Dario Fo. Manual Mínimo do Ator.

Lido à queima-roupa, o título acima pode iludir um desastre distante do que vemos de fato no espetáculo estadunidense “Exceções à Gravidade”, apresentado no Circos – Fesival Internacional Sesc de Circo. Igualmente longe, porém, está de ser falso. A contradição sobre a qual se move o veterano palhaço Avner não é outra senão a incompetência absoluta para as ações mais triviais, como acender um cigarro ou colocar o chapéu, frente não somente à destreza para pequenas acrobacias, equilibrismos e prestidigitações, como também à impressionante perícia para a falha. Afinal, não parece mais simples errar virtuosamente, com precisão de tempo, espaço e ritmo, do que equilibrar uma escada de metal sobre o nariz.

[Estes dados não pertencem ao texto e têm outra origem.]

import Literature.Probability.Process.ItoIntegralLinearity
import Literature.Probability.Process.ItoIntegralIntegratorLinearity
import HarnessLib

/-!
# Scaling in the Itô characterisation: the simple process `c • H` and `∫ (cH) dB = c ∫ H dB`

Topic `Probability/Process`.  Completes the linearity bookkeeping of the tree's characterised Itô integral
(`ItoIntegralLinearity`: `±` in the integrand; `ItoIntegralNegation`: signs; `ItoIntegralIntegratorLinearity`: the integrator)
by REAL SCALAR MULTIPLES OF THE INTEGRAND:

* `SimpleProcess.smul` — the simple process `cH` (same partition, values `c·Hᵢ`), with `toProcess_smul`, `integral_smul`
  (`(cH)·B = c(H·B)`), `IsApproxSeq.smul`;
* `IsItoIntegral.const_mul_left` — `IsItoIntegral H B J → IsItoIntegral (cH) B (cJ)` (local-martingale property of `cJ` as
  hypothesis, `_of_martingale` version; the case `c = 0` is `IsItoIntegral.sub h h`).

Revuz–Yor, Ch. IV, Def. (2.3) (`ℰ` is a vector space), eq. (2.4), Prop. (2.10)(i) (`K ↦ K·M` is linear).  Seat `ym-line-csu-p1`
g10 (brick «G2b» of gauge covariance in law of the SU(2) lattice Langevin dynamics: the conjugated solution's Itô integrals are
complex-linear combinations of the original ones).

## References
* D. Revuz, M. Yor, *Continuous Martingales and Brownian Motion* (3rd ed., 1999), Ch. IV, Def. (2.3), eq. (2.4), Prop. (2.10)(i),
  Prop. (2.13).
-/

open MeasureTheory ProbabilityTheory Filter Finset
open scoped NNReal ENNReal Topology

noncomputable section

namespace Literature.Probability.Process

variable {Ω : Type*} {m : MeasurableSpace Ω}

namespace SimpleProcess

variable {𝓕 : Filtration ℝ≥0 m}

/-- The **scaled simple process** `cH`: same partition times, values `c·Hᵢ` (`ℰ` is a real vector space).
[cite: RevuzYor1999, Ch. IV Def. (2.3)] -/
def smul (c : ℝ) (H : SimpleProcess m 𝓕) : SimpleProcess m 𝓕 where
  times := H.times
  sorted := H.sorted
  value i ω := c * H.value i ω
  measurable i h := (H.measurable i h).const_mul c
  bounded := by
    obtain ⟨C, hC⟩ := H.bounded
    refine ⟨|c| * C, fun i ω ↦ ?_⟩
    rw [abs_mul]
    exact mul_le_mul_of_nonneg_left (hC i ω) (abs_nonneg c)

/-- The partition times of `cH` are those of `H`. [cite: RevuzYor1999, Ch. IV Def. (2.3)] -/
@[simp]
theorem smul_time (c : ℝ) (H : SimpleProcess m 𝓕) (i : ℕ) : (H.smul c).time i = H.time i := rfl

/-- The values of `cH`. [cite: RevuzYor1999, Ch. IV Def. (2.3)] -/
@[simp]
theorem smul_value (c : ℝ) (H : SimpleProcess m 𝓕) (i : ℕ) (ω : Ω) : (H.smul c).value i ω = c * H.value i ω := rfl

/-- The step process of `cH` is `c` times the step process of `H`. [cite: RevuzYor1999, Ch. IV Def. (2.3)] -/
theorem toProcess_smul (c : ℝ) (H : SimpleProcess m 𝓕) (t : ℝ≥0) (ω : Ω) :
    (H.smul c).toProcess t ω = c * H.toProcess t ω := by
  unfold toProcess
  rw [Finset.mul_sum]
  refine Finset.sum_congr (by rfl) fun i _ ↦ ?_
  rw [smul_time, smul_time]
  by_cases ht : t ∈ Set.Ioc (H.time i) (H.time (i + 1))
  · simp only [Set.indicator_of_mem ht, smul_value]
  · simp only [Set.indicator_of_notMem ht, mul_zero]

/-- **`(cH)·B = c(H·B)`** for the elementary integral (pathwise). [cite: RevuzYor1999, Ch. IV eq. (2.4)] -/
theorem integral_smul (c : ℝ) (H : SimpleProcess m 𝓕) (B : ℝ≥0 → Ω → ℝ) (t : ℝ≥0) (ω : Ω) :
    (H.smul c).integral B t ω = c * H.integral B t ω := by
  unfold integral
  rw [Finset.mul_sum]
  refine Finset.sum_congr (by rfl) fun i _ ↦ ?_
  rw [smul_time, smul_time, smul_value, mul_assoc]

/-- Approximating sequences scale: if `Hₙ → H` in `L²_loc(ds)` in probability then `cHₙ → cH`
(`(cHₙ − cH)² = c²(Hₙ − H)²`). [cite: RevuzYor1999, Ch. IV Prop. (2.13)] -/
theorem IsApproxSeq.smul {Hn : ℕ → SimpleProcess m 𝓕} {H : ℝ≥0 → Ω → ℝ} {P : Measure Ω}
    (h : IsApproxSeq Hn H P) (c : ℝ) : IsApproxSeq (fun n ↦ (Hn n).smul c) (fun t ω ↦ c * H t ω) P := by
  intro t ε hε
  have key : ∀ (n : ℕ) (ω : Ω) (s : ℝ),
      ENNReal.ofReal ((((Hn n).smul c).toProcess s.toNNReal ω - c * H s.toNNReal ω) ^ 2) =
        ENNReal.ofReal (c ^ 2) * ENNReal.ofReal (((Hn n).toProcess s.toNNReal ω - H s.toNNReal ω) ^ 2) := by
    intro n ω s
    rw [toProcess_smul, ← mul_sub, mul_pow, ENNReal.ofReal_mul (sq_nonneg c)]
  simp_rw [key]
  by_cases hc : c = 0
  · -- the integrand vanishes: the events are empty
    have hempty : ∀ n, {ω | ENNReal.ofReal ε ≤ ∫⁻ s in Set.Icc (0 : ℝ) t,
        ENNReal.ofReal (c ^ 2) * ENNReal.ofReal (((Hn n).toProcess s.toNNReal ω - H s.toNNReal ω) ^ 2)} = ∅ := by
      intro n
      ext ω
      simp only [hc, sq, mul_zero, ENNReal.ofReal_zero, zero_mul, lintegral_zero, Set.mem_setOf_eq,
        Set.mem_empty_iff_false, iff_false, not_le]
      exact ENNReal.ofReal_pos.mpr hε
    simp only [hempty, measure_empty]
    exact tendsto_const_nhds
  · have hc2 : 0 < c ^ 2 := by positivity
    have hset : ∀ n, {ω | ENNReal.ofReal ε ≤ ∫⁻ s in Set.Icc (0 : ℝ) t,
        ENNReal.ofReal (c ^ 2) * ENNReal.ofReal (((Hn n).toProcess s.toNNReal ω - H s.toNNReal ω) ^ 2)} =
        {ω | ENNReal.ofReal (ε / c ^ 2) ≤ ∫⁻ s in Set.Icc (0 : ℝ) t,
          ENNReal.ofReal (((Hn n).toProcess s.toNNReal ω - H s.toNNReal ω) ^ 2)} := by
      intro n
      ext ω
      simp only [Set.mem_setOf_eq]
      rw [lintegral_const_mul' _ _ ENNReal.ofReal_ne_top, ENNReal.ofReal_div_of_pos hc2,
        ENNReal.div_le_iff (ENNReal.ofReal_pos.mpr hc2).ne' ENNReal.ofReal_ne_top, mul_comm]
    simp only [hset]
    exact h t (ε / c ^ 2) (div_pos hε hc2)

end SimpleProcess

section Ito

variable {H B J : ℝ≥0 → Ω → ℝ} {𝓕 : Filtration ℝ≥0 m} {P : Measure Ω}

/-- ★ **`∫ (cH) dB = c ∫ H dB` in the Itô characterisation** (`c ≠ 0`; the local-martingale property of `cJ` as
hypothesis): approximating sequences of `cH` are exactly `c` times those of `H` (rescale by `c⁻¹`), and `(cHₙ)·B = c(Hₙ·B)`.
[cite: RevuzYor1999, Ch. IV Prop. (2.10)(i)] -/
theorem IsItoIntegral.const_mul_left_of_ne_zero (h : IsItoIntegral H B J 𝓕 P) {c : ℝ} (hc : c ≠ 0)
    (hLM : RandomPlanarGeometry.IsLocalMartingale (fun t ω ↦ c * J t ω) 𝓕 P) :
    IsItoIntegral (fun t ω ↦ c * H t ω) B (fun t ω ↦ c * J t ω) 𝓕 P := by
  obtain ⟨h0, hcont, -, ⟨Hn, hHn⟩, hall⟩ := h
  refine ⟨fun ω ↦ by simp only [h0 ω, mul_zero], ?_, hLM, ⟨fun n ↦ (Hn n).smul c, hHn.smul c⟩,
    fun Gn hGn ↦ ?_⟩
  · filter_upwards [hcont] with ω hω
    exact continuous_const.mul hω
  · -- `c⁻¹ Gₙ` approximates `H`
    have h1 : SimpleProcess.IsApproxSeq (fun n ↦ (Gn n).smul c⁻¹) H P := by
      have := hGn.smul c⁻¹
      simpa only [← mul_assoc, inv_mul_cancel₀ hc, one_mul] using this
    have h2 := (hall _ h1).const_mul c
    have h3 : (fun n ↦ (Gn n).integral B) = fun n t ω ↦ c * ((Gn n).smul c⁻¹).integral B t ω := by
      funext n t ω
      rw [SimpleProcess.integral_smul, ← mul_assoc, mul_inv_cancel₀ hc, one_mul]
    rw [h3]
    exact h2

/-- ★ **`∫ (cH) dB = c ∫ H dB` in the Itô characterisation**, all `c` (integrand with Borel paths; the local-martingale
property of `cJ` as hypothesis).  For `c = 0` this is `IsItoIntegral.sub h h`. [cite: RevuzYor1999, Ch. IV Prop. (2.10)(i)] -/
theorem IsItoIntegral.const_mul_left (h : IsItoIntegral H B J 𝓕 P) (c : ℝ)
    (hH : ∀ ω, Measurable fun s : ℝ ↦ H s.toNNReal ω)
    (hLM : RandomPlanarGeometry.IsLocalMartingale (fun t ω ↦ c * J t ω) 𝓕 P) :
    IsItoIntegral (fun t ω ↦ c * H t ω) B (fun t ω ↦ c * J t ω) 𝓕 P := by
  by_cases hc : c = 0
  · subst hc
    have h0 := h.sub h hH hH (by simpa only [sub_self, zero_mul] using hLM)
    simpa only [sub_self, zero_mul] using h0
  · exact h.const_mul_left_of_ne_zero hc hLM

/-- `IsItoIntegral.const_mul_left` for martingale integrals. [cite: RevuzYor1999, Ch. IV Prop. (2.10)(i)] -/
theorem IsItoIntegral.const_mul_left_of_martingale (h : IsItoIntegral H B J 𝓕 P) (c : ℝ)
    (hH : ∀ ω, Measurable fun s : ℝ ↦ H s.toNNReal ω) (hM : Martingale J 𝓕 P) :
    IsItoIntegral (fun t ω ↦ c * H t ω) B (fun t ω ↦ c * J t ω) 𝓕 P := by
  have hM' : Martingale (fun t ω ↦ c * J t ω) 𝓕 P := by
    have := hM.smul c
    simpa only [Pi.smul_def, smul_eq_mul] using this
  exact h.const_mul_left c hH hM'.isLocalMartingale

end Ito

end Literature.Probability.Process

end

Sem a mínima máscara vermelha a recobrir a extremidade olfativa, mas trajado semi-à-paisana com chapéu, calças pretas e suspensório, o artista reinventa o protagonismo do nariz como ponto de suporte para o equilíbrio de jornais, penas e demais objetos. Inscrito na tradição dos palhaços mudos, cuja comunicação dá-se toda por pantomima, Avner insiste na repetição de uma nota só, a do erro, para então pegar a plateia no contrapé de um êxito insuspeitado. Suas habilidades surpreendem duplamente por não corresponderem às expectativas nem da imagem de um senhor de mais de sessenta anos, nem da comédia de erros de suas ações iniciais, dignas do convidado trapalhão de Peter Sellers. Para um artista do corpo, o encanto está justamente em fazer parecer fácil o que é difícil. E difícil, o que é fácil.

Se no correr dos séculos muitas vezes o clown se desvencilhou de suas raízes mais transgressoras, identificadas primeiramente com o grotesco e, num segundo momento, com a crítica da conduta humana, e trocou o incômodo de uma postura cruel e provocadora por uma atitude docilizada, eis hoje sua transgressão: como ser político, a recusa à tirania do alto desempenho em uma sociedade com horror à improdutividade. A virtuose da estupidez abre a rota fora do padrão. Pois não seria o gasto improdutivo o que há de menos homogeneizável no mundo?

Esta redução do humano à falha, à imperfeição, à ignorância – “paspalho diante da vida”, diria a pesquisadora Katia Maria Kasper –, personificada ao longo da história pela figura do palhaço ganha então outros matizes diante da habilidade de Avner na manipulação de objetos. À sua maneira, os faz dançar, tal como Chaplin com os pães, sejam pilhas de copos de plástico ou seu indefectível chapéu preto. Enquanto, no circo, o palhaço espanta o medo entre um e outro número de risco, por vezes repetindo satiricamente as acrobacias recém-vistas, quando se converte no dono absoluto do show, Avner concentra em reduzida escala aptidões de outros artistas de picadeiro, como o ilusionista e o equilibrista, e faz do palco de “Exceções à Gravidade” um microcosmo da diversidade circense. Menos ambicioso, claro, como melhor cabe à inadequação própria de um palhaço.

Outro traço distintivo dessa figura é o que Dario Fo chamou de “fome de poder”. Avner é a um só tempo tolo e dominador – uma espécie de fusão da tradicional dupla Branco (astuto e autoritário) e Augusto (ingênuo e desajeitado) num mesmo corpo, sendo que a dominação zombeteira do primeiro sobre o segundo recai também sobre a plateia. Esta é uma construção gradativa. O senhor carismático falseia ora expressões de medo ora de segurança, enredando os espectadores num trançado de sentimentos que vão constituindo a cumplicidade entre plateia e palco.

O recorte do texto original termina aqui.